RECORD SET:
══════════════════════════════

/-
Copyright (c) 2026 the pub-hodgecm-mathlib formalisation cell (harness21).  Prover seat hodgecm-mathlib-K2E1-p11 (g5), Track B ∕ K2-LIT, h413 = `stmt-HodgeConjecture-24833`,
R90-TF section S8 «ContSpec-n½», ESTATE T (K-finite sections), S8 dealer R90-CS-plan (g3) RULING J-S8-T2 (S8-R208) — THE HEAD OF ESTATE T FILE 2, HYPOTHESIS-FIRST ON THE GAUGE LETTERS:
the row-8 `χ`-Eisenstein exports WITH BOUND at a K-FINITE BLOCK `V` (any finite-dimensional `K_max`-stable space of continuous bounded `(χ₁, χ₂)`-pair-sections), columns and scattering
coordinates from ★ (b′) `K2E1ChiScatteringCoordsKFiniteCMThree`, the per-ball action bundle from ★ row 1 `exists_chi_convData_cm_three` at `V` — so the ONLY visible letters are row 1's
`hfam` ∕ `hnc` AT `V` (paid for 1-dimensional `ω` by ★ 7b-1, for `IsArchEigen` blocks by the τ-ports K2E1-p15 (g4) ∕ K2E2-p12 (g10) over ★ (α) p864279).
-/
import Summits.HodgeConjecture.HodgeConjecture.Theorems.K2E1ChiEisensteinMeromorphicExportsWithBoundCMThree   -- ★ p863590 (K2E1-p15): row 6 EIGEN head WITH (E2-bd), index-free over a bare `V : Submodule`
import Summits.HodgeConjecture.HodgeConjecture.Theorems.K2E1ChiConvDataCMThree                              -- ★ row 1 (K2E1-p16): `exists_chi_convData_cm_three (V) (hfam) (hnc) n` = the per-ball bundle `hCD n`
import Summits.HodgeConjecture.HodgeConjecture.Theorems.K2E1ChiScatteringCoordsKFiniteCMThree                 -- ★ p864311 (this seat) (b′): `exists_kfinite_scatteringCoords_cm_three` (columns + `q hq hqφ` at a K-finite block)
import HarnessLib

/-!
# S8 ESTATE T FILE 2 (head, hypothesis-first) — `K2E1ChiEisensteinMeromorphicExportsKFiniteCMThree`: THE `χ`-EISENSTEIN EXPORTS WITH BOUND AT A K-FINITE BLOCK `V` —
# ★ row 6 EIGEN-with-bound ∘ ★ (b′) K-finite columns ∘ ★ row 1 at `V`, modulo row 1's gauge letters `hfam` ∕ `hnc` AT `V`

Track B ∕ K2-LIT, crux h413 = `stmt-HodgeConjecture-24833`, route of record `HCCMUnconditional`; cell `hodgecm-mathlib`, R90-TF programme, section S8 «ContSpec-n½», ESTATE T (S8-R199∕R204∕R208;
plan of record = census `R90/S8/CENSUS-T-FILE2-KFiniteExports.K2E1-p11-g5.md` cc10c33dbec127a5, RULING J-S8-T2).  THEOREMS ONLY (no `def`, no `instance`, no `notation`, no named-fact
hypothesis, no `sorry`; default heartbeats); lane `--supports stmt-HodgeConjecture-24833 --as helper` (count-neutral).  CLOSES NO SOCKET.

WHAT THIS HEAD DOES.  ★ `chiEisenstein_meromorphic_exports_cm_three_of_letters_of_eigen_with_bound` is index-free over a bare `V : Submodule`; its inputs beyond the frame are (i) the
section `φ ∈ V` continuous bounded `(χ₁,χ₂)`-pair-section, (ii) COLUMNS `φ' hli hφ'c hφ'χ hφ'M` and SCATTERING COORDINATES `q hq hqφ`, (iii) the per-ball action bundle `hCD`.  At a
K-FINITE BLOCK — `V` finite-dimensional, `K_max`-STABLE, made of continuous bounded `(χ₁, χ₂)`-pair-sections, `χ₂` automorphic — (i) is `φ ∈ V`, (ii) is ★ (b′)
`exists_kfinite_scatteringCoords_cm_three` (matrix coefficients; columns `Fin n`), and (iii) is ★ row 1 `exists_chi_convData_cm_three L μ νG hβ hμZ V hfam hnc n` — leaving EXACTLY row 1's
two gauge letters AT `V` visible: `hfam` (for every `z₀` a symmetric non-negative test function whose self-convolution acts on `V ⊗ H^z` by an entire scalar non-vanishing at `z₀`) and `hnc`
(one with a non-constant scalar).  For `V = chiSectionSpace χ K′ ω` these are ★ 7b-1 `hfam_gauge_cm_three` ∕ `hnc_gauge_cm_three`; for an `IsArchEigen` block they are the τ-ports over ★ (α)
`R90S8KTypeSliceLineU3` (K2E1-p15 (g4) `K2E1ChiHeckeArchScalarTauU2`, K2E2-p12 (g10) `K2E1ChiGaugeSymbolTauCMThree`) — the letters below are row 1's BYTES, so those heads plug in by name.
* HEAD **`chiEisenstein_meromorphic_exports_kfinite_cm_three_of_gauge_letters`** — conclusion: `∃ n φ' q Ec qc P`, the columns' four properties, `hq`, `hqφ`, then ★ with-bound's clause list
  VERBATIM ((E1) normal forms, tube identity, `qc = q` on `{2 < Re}`, closed co-discrete pole set `P ⊆ {Re ≤ 2}`, analyticity ∕ holomorphy off `P`, (E4) continuity, (E2-bd) joint local bound).
HONEST LABEL: HC_CM is proved only modulo the 7 printed citations (2 remaining named inputs: hLiu418 = `stmt-HodgeConjecture-24832`, h413 = `stmt-HodgeConjecture-24833`) until rung 0
closes; REL ≠ ★ ≠ BUILT; this head is CONDITIONAL BY CONSTRUCTION on the visible letters `hfam` ∕ `hnc` at `V` and closes no socket; ESTATE T stays L until the τ-ports land and this head
is instantiated at the `IsArchEigen` blocks; count-neutral.

## References
* [BernsteinLapid2019] J. Bernstein, E. Lapid, *On the meromorphic continuation of Eisenstein series*, J. Amer. Math. Soc. 37 (2024), Thm 2.3, §4, §7.
* [MoeglinWaldspurger1995] C. Mœglin, J.-L. Waldspurger, *Spectral Decomposition and Eisenstein Series* (1995), II.1.7, IV.1.8–IV.1.11.
* [Bump1997] D. Bump, *Automorphic Forms and Representations* (1997), proof of Lemma 2.3.2.
-/

set_option autoImplicit false
set_option linter.dupNamespace false  -- the mandated namespace repeats the summit's segment (`HodgeConjecture.HodgeConjecture`)

noncomputable section

open MeasureTheory Measure Filter Topology Set NumberField IsDedekindDomain
open scoped NNReal ENNReal ComplexConjugate
open Literature.MeasureTheory.Group Literature.NumberTheory Literature.NumberTheory.Automorphic Literature.NumberTheory.Automorphic.UnitaryGroup AdelicGroupData
open Literature.NumberTheory.Automorphic.Arthur2013.Leaves.TECR
open Literature.NumberTheory.GaloisRepresentations (HeckeCharacter)
open Summit.HodgeConjecture.HodgeConjecture.Cruxes.H413.K2E1BorelEisensteinU
open Summit.HodgeConjecture.HodgeConjecture.Cruxes.H413.K2E1BLBorelSpacesU2Defs
open Summit.HodgeConjecture.HodgeConjecture.Cruxes.H413.K2E1BLBorelOperatorsU2Defs
open Summit.HodgeConjecture.HodgeConjecture.Cruxes.H413.K2E1CharacterEisensteinU2Defs
open Summit.HodgeConjecture.HodgeConjecture.Cruxes.H413.K2E1BLIotaClosedEmbeddingU3 (iotaBound_cm_three)
open Summit.HodgeConjecture.HodgeConjecture.Cruxes.H413.K2E1CharacterEisensteinU3PairDefs (IsChiSectionPair)
open Summit.HodgeConjecture.HodgeConjecture.Cruxes.H413.K2E1ChiEisensteinMeromorphicExportsWithBoundCMThree (chiEisenstein_meromorphic_exports_cm_three_of_letters_of_eigen_with_bound)
open Summit.HodgeConjecture.HodgeConjecture.Cruxes.H413.K2E1ChiConvDataCMThree (exists_chi_convData_cm_three)
open Summit.HodgeConjecture.HodgeConjecture.Cruxes.H413.K2E1ChiScatteringCoordsKFiniteCMThree (exists_kfinite_scatteringCoords_cm_three)

namespace Summit.HodgeConjecture.HodgeConjecture.Cruxes.H413.K2E1ChiEisensteinMeromorphicExportsKFiniteCMThree

variable (L : Type) [Field L] [NumberField L] [IsCMField L]
  [MeasurableSpace (quasiSplit (↥(maximalRealSubfield L)) L (IsCMField.complexConj L) 3).Adelic] [BorelSpace (quasiSplit (↥(maximalRealSubfield L)) L (IsCMField.complexConj L) 3).Adelic]

/-- **THE `χ`-EISENSTEIN EXPORTS WITH BOUND AT A K-FINITE BLOCK, MODULO THE GAUGE LETTERS AT `V`** (ESTATE T FILE 2 head, RULING J-S8-T2): for `χ₂` automorphic, `V` a finite-dimensional
`K_max`-stable submodule of continuous bounded `(χ₁, χ₂)`-pair-sections, the gauge letters `hfam` ∕ `hnc` of ★ row 1 AT `V`, and `φ ∈ V`: columns `φ' : Fin n → G(𝔸) → ℂ` (linearly independent
continuous uniformly bounded `(χ₁ʷ, χ₂)`-pair-sections, ★ (b′)), scattering coordinates `q` holomorphic on `{2 < Re}` with `Σ q_j φ'_j = (ν𝓕)⁻¹·φ̃_z`, and the continued family `Ec`,
continued coordinates `qc`, ONE closed co-discrete pole set `P ⊆ {Re ≤ 2}` with (E1)–(E4) and (E2-bd) — ★ with-bound's clause list verbatim.
[cite: BernsteinLapid2019, Thm 2.3, §4, §7] [cite: MoeglinWaldspurger1995, II.1.7, IV.1.8–IV.1.11] [cite: Bump1997, proof of Lemma 2.3.2] -/
theorem chiEisenstein_meromorphic_exports_kfinite_cm_three_of_gauge_letters
    (μ : Measure (quasiSplit (↥(maximalRealSubfield L)) L (IsCMField.complexConj L) 3).automorphicQuotient) [(quasiSplit (↥(maximalRealSubfield L)) L (IsCMField.complexConj L) 3).IsAutomorphicMeasure μ]
    (νG : Measure (quasiSplit (↥(maximalRealSubfield L)) L (IsCMField.complexConj L) 3).Adelic) [νG.IsHaarMeasure] [νG.IsInvInvariant] [SFinite νG]
    (ν : Measure ↥(adelicUnipotent (↥(maximalRealSubfield L)) L (IsCMField.complexConj L) 3)) [ν.IsHaarMeasure] [ν.IsMulRightInvariant] [ν.IsInvInvariant]
    {𝓕 : Set ↥(adelicUnipotent (↥(maximalRealSubfield L)) L (IsCMField.complexConj L) 3)}
    (h𝓕N : IsFundamentalDomain ↥(rationalUnipotent (↥(maximalRealSubfield L)) L (IsCMField.complexConj L) 3) 𝓕 ν) (h𝓕c : IsCompact (closure 𝓕)) (h𝓕₀ : ν 𝓕 ≠ 0)
    {β : (quasiSplit (↥(maximalRealSubfield L)) L (IsCMField.complexConj L) 3).Adelic → ℝ≥0∞}
    (hβ : IsCoveringWeight ↥((arithmeticBorel (↥(maximalRealSubfield L)) L (IsCMField.complexConj L) 3).map (quasiSplit (↥(maximalRealSubfield L)) L (IsCMField.complexConj L) 3).arithmeticSubgroup.subtype) β)
    {μZ : Measure (borelQuotient (↥(maximalRealSubfield L)) L (IsCMField.complexConj L) 3)} [SFinite μZ]
    (hμZ : ∀ f : borelQuotient (↥(maximalRealSubfield L)) L (IsCMField.complexConj L) 3 → ℝ≥0∞, Measurable f → ∫⁻ z, f z ∂μZ = ∫⁻ g, β g * f (toBorelQuotient (↥(maximalRealSubfield L)) L (IsCMField.complexConj L) 3 g) ∂νG)
    -- the K-FINITE BLOCK: a finite-dimensional `K_max`-stable space of continuous bounded `(χ₁, χ₂)`-pair-sections, `χ₂` automorphic
    {χ₁ : HeckeCharacter L} {χ₂ : ↥(TorusDict.torus (IsCMField.complexConj L)) →ₜ* ℂˣ} (hχ₂ : TorusDict.IsAutomorphic (IsCMField.complexConj L) χ₂)
    (V : Submodule ℂ ((quasiSplit (↥(maximalRealSubfield L)) L (IsCMField.complexConj L) 3).Adelic → ℂ)) [FiniteDimensional ℂ ↥V]
    (hVK : ∀ k ∈ ((standardMaximalCompactGL 3 L).comap (adelicVal (↥(maximalRealSubfield L)) L (IsCMField.complexConj L) 3 ((StdForm.antidiagonal 3).over L)) : Subgroup (quasiSplit (↥(maximalRealSubfield L)) L (IsCMField.complexConj L) 3).Adelic), ∀ ψ ∈ V, (fun x => ψ (x * k)) ∈ V)
    (hVχ : ∀ ψ ∈ V, IsChiSectionPair χ₁ χ₂ ψ) (hVc : ∀ ψ ∈ V, Continuous ψ) (hVM : ∀ ψ ∈ V, ∃ M : ℝ, ∀ x, ‖ψ x‖ ≤ M)
    -- THE VISIBLE LETTERS: row 1's gauge letters AT `V` (bytes of ★ `exists_chi_convData_cm_three`)
    (hfam : ∀ z₀ : ℂ, ∃ η : GL (Fin 3) (AdeleRing (𝓞 L) L) → ℝ, IsTestFunctionGL 3 L η ∧ (∀ g, 0 ≤ η g) ∧ (∀ g, η g⁻¹ = η g) ∧
      ∃ s : ℂ → ℂ, Differentiable ℂ s ∧ s z₀ ≠ 0 ∧ ∀ z : ℂ, ∀ φ ∈ V, ∀ x : (quasiSplit (↥(maximalRealSubfield L)) L (IsCMField.complexConj L) 3).Adelic, (∫ y, (fun y : (quasiSplit (↥(maximalRealSubfield L)) L (IsCMField.complexConj L) 3).Adelic => orbitalSmoothing νG (fun x : (quasiSplit (↥(maximalRealSubfield L)) L (IsCMField.complexConj L) 3).Adelic => ((η (adelicVal (↥(maximalRealSubfield L)) L (IsCMField.complexConj L) 3 ((StdForm.antidiagonal 3).over L) x) : ℝ) : ℂ)) (fun x : (quasiSplit (↥(maximalRealSubfield L)) L (IsCMField.complexConj L) 3).Adelic => ((η (adelicVal (↥(maximalRealSubfield L)) L (IsCMField.complexConj L) 3 ((StdForm.antidiagonal 3).over L) x) : ℝ) : ℂ)) y) y * flatSectionU φ z (x * y) ∂νG) = s z * flatSectionU φ z x)
    (hnc : ∃ η : GL (Fin 3) (AdeleRing (𝓞 L) L) → ℝ, IsTestFunctionGL 3 L η ∧ (∀ g, 0 ≤ η g) ∧ (∀ g, η g⁻¹ = η g) ∧
      ∃ s : ℂ → ℂ, Differentiable ℂ s ∧ (∃ z₁ z₂ : ℂ, s z₁ ≠ s z₂) ∧ ∀ z : ℂ, ∀ φ ∈ V, ∀ x : (quasiSplit (↥(maximalRealSubfield L)) L (IsCMField.complexConj L) 3).Adelic, (∫ y, (fun y : (quasiSplit (↥(maximalRealSubfield L)) L (IsCMField.complexConj L) 3).Adelic => orbitalSmoothing νG (fun x : (quasiSplit (↥(maximalRealSubfield L)) L (IsCMField.complexConj L) 3).Adelic => ((η (adelicVal (↥(maximalRealSubfield L)) L (IsCMField.complexConj L) 3 ((StdForm.antidiagonal 3).over L) x) : ℝ) : ℂ)) (fun x : (quasiSplit (↥(maximalRealSubfield L)) L (IsCMField.complexConj L) 3).Adelic => ((η (adelicVal (↥(maximalRealSubfield L)) L (IsCMField.complexConj L) 3 ((StdForm.antidiagonal 3).over L) x) : ℝ) : ℂ)) y) y * flatSectionU φ z (x * y) ∂νG) = s z * flatSectionU φ z x)
    {φ : (quasiSplit (↥(maximalRealSubfield L)) L (IsCMField.complexConj L) 3).Adelic → ℂ} (hφ : φ ∈ V) :
    ∃ (n : ℕ) (φ' : Fin n → (quasiSplit (↥(maximalRealSubfield L)) L (IsCMField.complexConj L) 3).Adelic → ℂ) (q : Fin n → ℂ → ℂ) (Ec : ℂ → (quasiSplit (↥(maximalRealSubfield L)) L (IsCMField.complexConj L) 3).Adelic → ℂ) (qc : Fin n → ℂ → ℂ) (P : Set ℂ),
      -- the columns (★ (b′)) and the scattering coordinates (★ 7c)
      LinearIndependent ℂ φ' ∧ (∀ j, IsChiSectionPair (reflectChar (IsCMField.complexConj L) χ₁) χ₂ (φ' j)) ∧ (∀ j, Continuous (φ' j)) ∧ (∃ Mb : ℝ, ∀ j x, ‖φ' j x‖ ≤ Mb) ∧
      (∀ j, DifferentiableOn ℂ (q j) {z : ℂ | 2 < z.re}) ∧
      (∀ z : ℂ, 2 < z.re → (∑ j, q j z • φ' j) = ((((ν 𝓕).toReal⁻¹ : ℝ)) : ℂ) • (fun g : (quasiSplit (↥(maximalRealSubfield L)) L (IsCMField.complexConj L) 3).Adelic => (∫ v : ↥(adelicUnipotent (↥(maximalRealSubfield L)) L (IsCMField.complexConj L) 3), flatSectionU φ z ((quasiSplit (↥(maximalRealSubfield L)) L (IsCMField.complexConj L) 3).toAdelic (weylLongU ((IsCMField.complexConj L : L ≃ₐ[↥(maximalRealSubfield L)] L) : L →+* L) (rfl : (StdForm.antidiagonal 3).over L = (StdForm.antidiagonal 3).over L)) * ((v : (quasiSplit (↥(maximalRealSubfield L)) L (IsCMField.complexConj L) 3).Adelic) * g)) ∂ν) * (((borelHeight g : ℝ) : ℂ) ^ (z - 2)))) ∧
      -- ★ with-bound's clause list: (E1) normal forms, tube identity, `qc = q` on `{2 < Re}`, the pole set, analyticity ∕ holomorphy off `P`, (E4), (E2-bd)
      ((∀ g, MeromorphicNFOn (fun z => Ec z g) univ) ∧ (∀ j, MeromorphicNFOn (qc j) univ) ∧
      (∀ z : ℂ, 2 < z.re → Ec z = eisensteinSeriesU (flatSectionU φ z)) ∧ (∀ j (z : ℂ), 2 < z.re → qc j z = q j z) ∧
      IsClosed P ∧ (∀ z₀ : ℂ, ∀ᶠ s in 𝓝[≠] z₀, s ∉ P) ∧ (∀ z ∈ P, z.re ≤ 2) ∧
      (∀ g (z : ℂ), z ∉ P → AnalyticAt ℂ (fun z => Ec z g) z) ∧ (∀ j (z : ℂ), z ∉ P → AnalyticAt ℂ (qc j) z) ∧
      (∀ g, DifferentiableOn ℂ (fun z => Ec z g) Pᶜ) ∧ (∀ j, DifferentiableOn ℂ (qc j) Pᶜ) ∧
      (∀ z : ℂ, z ∉ P → Continuous (Ec z)) ∧
      -- (E2-bd) THE JOINT LOCAL BOUND off `P`
      (∀ z₁ : ℂ, z₁ ∉ P → ∀ K : Set (quasiSplit (↥(maximalRealSubfield L)) L (IsCMField.complexConj L) 3).Adelic, IsCompact K → ∃ V ∈ 𝓝 z₁, ∃ M : ℝ, ∀ z ∈ V, ∀ g ∈ K, ‖Ec z g‖ ≤ M)) := by
  classical
  obtain ⟨n, φ', q, hli, hχ', hc', ⟨Mb, hMb⟩, hq, hqφ⟩ := exists_kfinite_scatteringCoords_cm_three L ν h𝓕N h𝓕c hχ₂ V hVK hVχ hVc hVM hφ
  obtain ⟨Mφ, hφM⟩ := hVM φ hφ
  obtain ⟨Ec, qc, P, hE⟩ := chiEisenstein_meromorphic_exports_cm_three_of_letters_of_eigen_with_bound L μ νG ν h𝓕N h𝓕c h𝓕₀ hβ hμZ hχ₂ (hVχ φ hφ) hφ (hVc φ hφ) hφM hχ₂
    hli hc' hχ' hMb q hq hqφ fun n => exists_chi_convData_cm_three L μ νG hβ hμZ V hfam hnc n
  exact ⟨n, φ', q, Ec, qc, P, hli, hχ', hc', ⟨Mb, hMb⟩, hq, hqφ, hE⟩

end Summit.HodgeConjecture.HodgeConjecture.Cruxes.H413.K2E1ChiEisensteinMeromorphicExportsKFiniteCMThree

end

══════════════════════════════

WORK TO COMPLETE:
Your answer should consist of the lines from the line with "continuous uniformly bounded" to the line with "clause list verbatim." above, repeated exactly, both ends included.

EXERCISE OUTPUT:
continuous uniformly bounded `(χ₁ʷ, χ₂)`-pair-sections, ★ (b′)), scattering coordinates `q` holomorphic on `{2 < Re}` with `Σ q_j φ'_j = (ν𝓕)⁻¹·φ̃_z`, and the continued family `Ec`,
continued coordinates `qc`, ONE closed co-discrete pole set `P ⊆ {Re ≤ 2}` with (E1)–(E4) and (E2-bd) — ★ with-bound's clause list verbatim.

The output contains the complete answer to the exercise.